Repeat, line for line, the entries below from the first line to the line containing "HONEST: exact identities", counting both ends.
+++
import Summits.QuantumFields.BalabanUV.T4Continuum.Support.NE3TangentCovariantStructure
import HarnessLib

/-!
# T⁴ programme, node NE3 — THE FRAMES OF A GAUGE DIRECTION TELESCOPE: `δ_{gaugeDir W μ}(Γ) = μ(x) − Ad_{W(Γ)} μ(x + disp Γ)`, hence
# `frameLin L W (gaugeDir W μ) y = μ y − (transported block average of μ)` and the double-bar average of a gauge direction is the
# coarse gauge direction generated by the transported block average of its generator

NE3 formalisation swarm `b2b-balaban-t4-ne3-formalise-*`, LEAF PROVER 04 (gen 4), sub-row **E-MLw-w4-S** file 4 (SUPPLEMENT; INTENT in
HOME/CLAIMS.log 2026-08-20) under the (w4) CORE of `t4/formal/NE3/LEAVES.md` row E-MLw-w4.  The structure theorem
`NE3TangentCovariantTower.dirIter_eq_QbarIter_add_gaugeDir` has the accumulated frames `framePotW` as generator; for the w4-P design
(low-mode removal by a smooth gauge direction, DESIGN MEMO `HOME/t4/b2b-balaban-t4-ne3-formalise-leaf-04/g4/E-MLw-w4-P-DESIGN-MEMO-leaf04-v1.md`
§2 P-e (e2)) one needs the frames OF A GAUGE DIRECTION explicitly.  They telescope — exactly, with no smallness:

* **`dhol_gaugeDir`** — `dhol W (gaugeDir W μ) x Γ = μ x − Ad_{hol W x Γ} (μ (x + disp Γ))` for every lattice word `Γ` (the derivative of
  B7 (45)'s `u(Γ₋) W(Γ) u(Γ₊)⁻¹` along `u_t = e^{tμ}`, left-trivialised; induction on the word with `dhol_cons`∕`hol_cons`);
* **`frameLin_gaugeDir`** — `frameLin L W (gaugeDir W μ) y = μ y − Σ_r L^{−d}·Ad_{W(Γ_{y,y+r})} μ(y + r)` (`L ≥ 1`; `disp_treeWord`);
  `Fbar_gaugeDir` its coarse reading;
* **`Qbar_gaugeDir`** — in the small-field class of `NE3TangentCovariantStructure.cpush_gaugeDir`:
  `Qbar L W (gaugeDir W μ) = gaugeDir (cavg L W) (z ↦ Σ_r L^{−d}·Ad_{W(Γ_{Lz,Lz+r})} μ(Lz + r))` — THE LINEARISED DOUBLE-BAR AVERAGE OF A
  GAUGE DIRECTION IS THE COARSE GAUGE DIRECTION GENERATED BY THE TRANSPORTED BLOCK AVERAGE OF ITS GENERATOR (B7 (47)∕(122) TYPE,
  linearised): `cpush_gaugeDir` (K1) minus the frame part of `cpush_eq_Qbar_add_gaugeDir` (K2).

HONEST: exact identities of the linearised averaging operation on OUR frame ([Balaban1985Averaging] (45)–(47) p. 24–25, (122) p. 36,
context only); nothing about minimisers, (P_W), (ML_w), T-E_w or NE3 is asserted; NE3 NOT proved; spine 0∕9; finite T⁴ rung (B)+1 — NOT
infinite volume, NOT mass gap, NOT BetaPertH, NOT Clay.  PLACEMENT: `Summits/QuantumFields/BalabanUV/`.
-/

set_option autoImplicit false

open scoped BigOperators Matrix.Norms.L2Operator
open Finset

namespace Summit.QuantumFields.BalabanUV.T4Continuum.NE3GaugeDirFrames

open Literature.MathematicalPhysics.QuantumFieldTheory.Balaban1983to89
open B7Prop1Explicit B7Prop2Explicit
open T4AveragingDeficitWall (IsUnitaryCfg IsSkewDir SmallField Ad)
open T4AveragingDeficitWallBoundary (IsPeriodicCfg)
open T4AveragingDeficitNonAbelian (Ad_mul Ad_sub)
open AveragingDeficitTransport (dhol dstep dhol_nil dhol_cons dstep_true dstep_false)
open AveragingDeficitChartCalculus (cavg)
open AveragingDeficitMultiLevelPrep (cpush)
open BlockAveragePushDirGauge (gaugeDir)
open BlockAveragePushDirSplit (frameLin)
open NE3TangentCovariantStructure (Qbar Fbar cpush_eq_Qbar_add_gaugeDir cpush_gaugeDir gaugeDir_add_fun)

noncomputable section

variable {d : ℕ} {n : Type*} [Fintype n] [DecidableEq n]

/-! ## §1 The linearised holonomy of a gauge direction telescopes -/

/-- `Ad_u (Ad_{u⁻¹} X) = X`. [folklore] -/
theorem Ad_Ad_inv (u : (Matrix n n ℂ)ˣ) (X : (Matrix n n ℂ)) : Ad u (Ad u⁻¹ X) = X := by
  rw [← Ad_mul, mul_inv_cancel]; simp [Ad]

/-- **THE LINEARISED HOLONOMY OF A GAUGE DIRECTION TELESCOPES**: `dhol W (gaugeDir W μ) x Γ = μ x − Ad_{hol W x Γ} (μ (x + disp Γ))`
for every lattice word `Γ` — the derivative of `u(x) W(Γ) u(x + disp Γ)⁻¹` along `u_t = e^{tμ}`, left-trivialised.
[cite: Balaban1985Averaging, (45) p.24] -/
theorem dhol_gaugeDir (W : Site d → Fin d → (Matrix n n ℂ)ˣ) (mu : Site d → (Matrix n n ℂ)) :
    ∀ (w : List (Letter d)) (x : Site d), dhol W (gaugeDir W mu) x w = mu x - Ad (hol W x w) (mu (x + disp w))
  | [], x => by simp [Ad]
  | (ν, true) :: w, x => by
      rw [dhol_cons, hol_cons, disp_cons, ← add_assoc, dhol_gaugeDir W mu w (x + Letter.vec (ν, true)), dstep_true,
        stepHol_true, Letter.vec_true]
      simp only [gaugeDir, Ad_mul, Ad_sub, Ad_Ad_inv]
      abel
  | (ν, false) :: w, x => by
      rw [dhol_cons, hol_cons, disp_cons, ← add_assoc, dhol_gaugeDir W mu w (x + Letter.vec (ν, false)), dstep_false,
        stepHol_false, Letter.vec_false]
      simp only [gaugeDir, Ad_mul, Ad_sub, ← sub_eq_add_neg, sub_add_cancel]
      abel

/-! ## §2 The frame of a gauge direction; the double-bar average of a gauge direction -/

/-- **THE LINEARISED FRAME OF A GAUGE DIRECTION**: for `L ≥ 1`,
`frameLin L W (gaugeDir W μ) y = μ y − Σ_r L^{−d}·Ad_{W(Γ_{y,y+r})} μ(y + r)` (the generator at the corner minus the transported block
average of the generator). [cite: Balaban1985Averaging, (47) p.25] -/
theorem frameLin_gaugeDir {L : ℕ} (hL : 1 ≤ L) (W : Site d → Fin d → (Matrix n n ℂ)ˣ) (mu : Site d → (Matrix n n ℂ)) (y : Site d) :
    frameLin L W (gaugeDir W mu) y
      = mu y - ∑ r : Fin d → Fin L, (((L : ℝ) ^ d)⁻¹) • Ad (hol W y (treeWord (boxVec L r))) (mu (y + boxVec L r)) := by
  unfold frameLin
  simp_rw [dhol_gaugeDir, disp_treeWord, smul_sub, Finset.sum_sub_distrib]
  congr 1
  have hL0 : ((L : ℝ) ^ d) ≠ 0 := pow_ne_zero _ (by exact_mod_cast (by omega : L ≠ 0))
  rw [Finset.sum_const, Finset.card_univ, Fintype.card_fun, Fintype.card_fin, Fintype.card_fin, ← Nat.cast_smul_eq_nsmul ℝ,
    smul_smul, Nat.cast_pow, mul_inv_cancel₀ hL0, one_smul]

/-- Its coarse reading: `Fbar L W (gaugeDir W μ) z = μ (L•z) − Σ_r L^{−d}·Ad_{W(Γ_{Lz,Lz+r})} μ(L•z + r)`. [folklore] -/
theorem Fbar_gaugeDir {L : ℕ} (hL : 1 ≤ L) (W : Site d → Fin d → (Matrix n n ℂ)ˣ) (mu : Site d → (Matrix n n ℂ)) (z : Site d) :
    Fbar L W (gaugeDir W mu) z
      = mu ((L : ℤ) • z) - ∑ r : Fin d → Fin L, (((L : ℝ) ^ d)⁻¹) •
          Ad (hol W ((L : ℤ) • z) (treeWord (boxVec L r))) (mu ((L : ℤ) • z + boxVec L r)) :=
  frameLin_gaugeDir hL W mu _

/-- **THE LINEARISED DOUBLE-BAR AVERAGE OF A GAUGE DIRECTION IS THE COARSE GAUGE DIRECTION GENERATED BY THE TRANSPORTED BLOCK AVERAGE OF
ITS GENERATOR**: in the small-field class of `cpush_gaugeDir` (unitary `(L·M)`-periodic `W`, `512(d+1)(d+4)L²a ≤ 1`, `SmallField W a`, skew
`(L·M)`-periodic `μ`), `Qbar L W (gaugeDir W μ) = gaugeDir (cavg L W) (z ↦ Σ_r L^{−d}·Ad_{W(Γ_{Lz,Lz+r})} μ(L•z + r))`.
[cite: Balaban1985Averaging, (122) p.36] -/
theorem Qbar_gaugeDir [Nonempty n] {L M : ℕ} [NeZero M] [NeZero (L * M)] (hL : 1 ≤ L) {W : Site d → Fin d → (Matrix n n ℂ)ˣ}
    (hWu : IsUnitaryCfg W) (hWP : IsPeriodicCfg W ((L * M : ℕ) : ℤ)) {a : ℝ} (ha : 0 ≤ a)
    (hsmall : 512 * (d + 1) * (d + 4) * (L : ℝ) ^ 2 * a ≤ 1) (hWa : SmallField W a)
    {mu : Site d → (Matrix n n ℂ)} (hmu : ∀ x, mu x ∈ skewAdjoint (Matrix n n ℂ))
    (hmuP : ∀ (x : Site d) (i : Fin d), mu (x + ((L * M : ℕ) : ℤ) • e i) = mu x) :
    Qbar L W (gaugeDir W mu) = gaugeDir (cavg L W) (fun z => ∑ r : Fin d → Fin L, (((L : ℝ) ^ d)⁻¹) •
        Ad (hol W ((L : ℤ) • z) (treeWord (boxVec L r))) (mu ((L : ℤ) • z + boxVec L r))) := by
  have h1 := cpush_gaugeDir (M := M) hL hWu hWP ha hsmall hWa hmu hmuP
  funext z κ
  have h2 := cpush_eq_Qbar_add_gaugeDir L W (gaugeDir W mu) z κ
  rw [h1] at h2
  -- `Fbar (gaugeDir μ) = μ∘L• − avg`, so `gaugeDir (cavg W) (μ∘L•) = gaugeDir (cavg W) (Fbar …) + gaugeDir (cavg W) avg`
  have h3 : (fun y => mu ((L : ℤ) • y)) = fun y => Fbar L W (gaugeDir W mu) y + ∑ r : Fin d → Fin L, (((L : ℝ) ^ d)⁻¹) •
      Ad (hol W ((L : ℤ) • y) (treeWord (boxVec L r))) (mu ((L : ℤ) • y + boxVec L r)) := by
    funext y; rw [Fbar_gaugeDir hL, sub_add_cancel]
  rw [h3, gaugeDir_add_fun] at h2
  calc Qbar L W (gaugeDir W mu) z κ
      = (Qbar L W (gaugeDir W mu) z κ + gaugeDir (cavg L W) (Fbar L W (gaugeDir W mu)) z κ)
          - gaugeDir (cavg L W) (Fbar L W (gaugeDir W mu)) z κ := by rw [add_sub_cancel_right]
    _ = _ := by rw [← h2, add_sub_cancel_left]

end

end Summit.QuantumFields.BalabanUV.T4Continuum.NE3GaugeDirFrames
+++
## TASK ANSWER
import Summits.QuantumFields.BalabanUV.T4Continuum.Support.NE3TangentCovariantStructure
import HarnessLib

/-!
# T⁴ programme, node NE3 — THE FRAMES OF A GAUGE DIRECTION TELESCOPE: `δ_{gaugeDir W μ}(Γ) = μ(x) − Ad_{W(Γ)} μ(x + disp Γ)`, hence
# `frameLin L W (gaugeDir W μ) y = μ y − (transported block average of μ)` and the double-bar average of a gauge direction is the
# coarse gauge direction generated by the transported block average of its generator

NE3 formalisation swarm `b2b-balaban-t4-ne3-formalise-*`, LEAF PROVER 04 (gen 4), sub-row **E-MLw-w4-S** file 4 (SUPPLEMENT; INTENT in
HOME/CLAIMS.log 2026-08-20) under the (w4) CORE of `t4/formal/NE3/LEAVES.md` row E-MLw-w4.  The structure theorem
`NE3TangentCovariantTower.dirIter_eq_QbarIter_add_gaugeDir` has the accumulated frames `framePotW` as generator; for the w4-P design
(low-mode removal by a smooth gauge direction, DESIGN MEMO `HOME/t4/b2b-balaban-t4-ne3-formalise-leaf-04/g4/E-MLw-w4-P-DESIGN-MEMO-leaf04-v1.md`
§2 P-e (e2)) one needs the frames OF A GAUGE DIRECTION explicitly.  They telescope — exactly, with no smallness:

* **`dhol_gaugeDir`** — `dhol W (gaugeDir W μ) x Γ = μ x − Ad_{hol W x Γ} (μ (x + disp Γ))` for every lattice word `Γ` (the derivative of
  B7 (45)'s `u(Γ₋) W(Γ) u(Γ₊)⁻¹` along `u_t = e^{tμ}`, left-trivialised; induction on the word with `dhol_cons`∕`hol_cons`);
* **`frameLin_gaugeDir`** — `frameLin L W (gaugeDir W μ) y = μ y − Σ_r L^{−d}·Ad_{W(Γ_{y,y+r})} μ(y + r)` (`L ≥ 1`; `disp_treeWord`);
  `Fbar_gaugeDir` its coarse reading;
* **`Qbar_gaugeDir`** — in the small-field class of `NE3TangentCovariantStructure.cpush_gaugeDir`:
  `Qbar L W (gaugeDir W μ) = gaugeDir (cavg L W) (z ↦ Σ_r L^{−d}·Ad_{W(Γ_{Lz,Lz+r})} μ(Lz + r))` — THE LINEARISED DOUBLE-BAR AVERAGE OF A
  GAUGE DIRECTION IS THE COARSE GAUGE DIRECTION GENERATED BY THE TRANSPORTED BLOCK AVERAGE OF ITS GENERATOR (B7 (47)∕(122) TYPE,
  linearised): `cpush_gaugeDir` (K1) minus the frame part of `cpush_eq_Qbar_add_gaugeDir` (K2).

HONEST: exact identities of the linearised averaging operation on OUR frame ([Balaban1985Averaging] (45)–(47) p. 24–25, (122) p. 36,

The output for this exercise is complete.